*ACTION ITEM:*
Copy out, unchanged, every line from the start of the records to the line that contains "(he : α.qexp", and stop there.

*THE RECORDS:*
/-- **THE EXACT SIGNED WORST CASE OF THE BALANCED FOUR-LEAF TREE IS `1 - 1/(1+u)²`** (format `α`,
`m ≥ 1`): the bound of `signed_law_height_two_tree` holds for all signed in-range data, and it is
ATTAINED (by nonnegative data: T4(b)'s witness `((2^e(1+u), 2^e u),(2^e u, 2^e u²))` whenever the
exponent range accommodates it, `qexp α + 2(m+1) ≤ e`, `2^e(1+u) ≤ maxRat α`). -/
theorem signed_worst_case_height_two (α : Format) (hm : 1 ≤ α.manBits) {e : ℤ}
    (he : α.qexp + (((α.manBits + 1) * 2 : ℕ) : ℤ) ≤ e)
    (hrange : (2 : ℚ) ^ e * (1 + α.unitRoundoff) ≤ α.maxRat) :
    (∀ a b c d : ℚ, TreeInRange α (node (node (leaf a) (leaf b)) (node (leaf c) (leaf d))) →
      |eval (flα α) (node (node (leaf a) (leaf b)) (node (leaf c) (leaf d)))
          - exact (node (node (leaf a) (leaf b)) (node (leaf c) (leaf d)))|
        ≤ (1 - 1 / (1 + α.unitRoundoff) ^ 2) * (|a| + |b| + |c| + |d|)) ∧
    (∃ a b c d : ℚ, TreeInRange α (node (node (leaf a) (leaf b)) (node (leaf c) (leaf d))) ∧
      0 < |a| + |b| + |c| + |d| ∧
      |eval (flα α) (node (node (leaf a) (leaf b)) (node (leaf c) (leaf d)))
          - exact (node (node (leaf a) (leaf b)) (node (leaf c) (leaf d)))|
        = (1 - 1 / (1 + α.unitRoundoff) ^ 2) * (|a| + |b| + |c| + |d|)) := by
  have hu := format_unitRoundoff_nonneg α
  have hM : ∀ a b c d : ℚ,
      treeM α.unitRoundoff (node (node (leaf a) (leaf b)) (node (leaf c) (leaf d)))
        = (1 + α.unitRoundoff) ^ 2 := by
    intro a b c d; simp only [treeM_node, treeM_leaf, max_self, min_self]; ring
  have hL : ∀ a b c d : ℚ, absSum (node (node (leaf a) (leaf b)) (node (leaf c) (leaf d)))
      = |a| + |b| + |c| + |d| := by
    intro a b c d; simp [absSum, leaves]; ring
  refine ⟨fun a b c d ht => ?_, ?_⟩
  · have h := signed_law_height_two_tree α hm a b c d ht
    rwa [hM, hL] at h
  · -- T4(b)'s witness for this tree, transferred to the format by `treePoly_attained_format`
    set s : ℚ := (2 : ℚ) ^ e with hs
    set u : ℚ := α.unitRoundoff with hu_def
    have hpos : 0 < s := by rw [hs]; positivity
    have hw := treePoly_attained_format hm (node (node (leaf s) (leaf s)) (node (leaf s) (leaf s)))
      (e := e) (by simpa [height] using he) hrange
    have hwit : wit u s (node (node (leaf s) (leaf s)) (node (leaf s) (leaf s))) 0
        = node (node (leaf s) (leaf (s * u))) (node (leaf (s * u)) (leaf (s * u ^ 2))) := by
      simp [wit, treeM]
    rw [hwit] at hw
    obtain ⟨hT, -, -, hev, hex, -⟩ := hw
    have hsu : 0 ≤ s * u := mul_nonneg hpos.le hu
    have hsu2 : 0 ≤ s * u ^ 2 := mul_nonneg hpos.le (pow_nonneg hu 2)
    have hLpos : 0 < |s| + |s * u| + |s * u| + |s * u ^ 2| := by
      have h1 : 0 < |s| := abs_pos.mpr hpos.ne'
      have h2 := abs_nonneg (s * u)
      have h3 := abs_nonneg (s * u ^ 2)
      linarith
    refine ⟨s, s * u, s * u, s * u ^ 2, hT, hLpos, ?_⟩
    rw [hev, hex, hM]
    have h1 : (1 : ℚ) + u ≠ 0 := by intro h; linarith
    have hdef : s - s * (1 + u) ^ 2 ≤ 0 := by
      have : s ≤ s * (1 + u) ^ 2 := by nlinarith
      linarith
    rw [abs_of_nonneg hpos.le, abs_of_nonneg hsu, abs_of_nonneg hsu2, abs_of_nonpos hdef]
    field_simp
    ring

*WRITTEN SOLUTION:*
/-- **THE EXACT SIGNED WORST CASE OF THE BALANCED FOUR-LEAF TREE IS `1 - 1/(1+u)²`** (format `α`,
`m ≥ 1`): the bound of `signed_law_height_two_tree` holds for all signed in-range data, and it is
ATTAINED (by nonnegative data: T4(b)'s witness `((2^e(1+u), 2^e u),(2^e u, 2^e u²))` whenever the
exponent range accommodates it, `qexp α + 2(m+1) ≤ e`, `2^e(1+u) ≤ maxRat α`). -/
theorem signed_worst_case_height_two (α : Format) (hm : 1 ≤ α.manBits) {e : ℤ}
    (he : α.qexp + (((α.manBits + 1) * 2 : ℕ) : ℤ) ≤ e)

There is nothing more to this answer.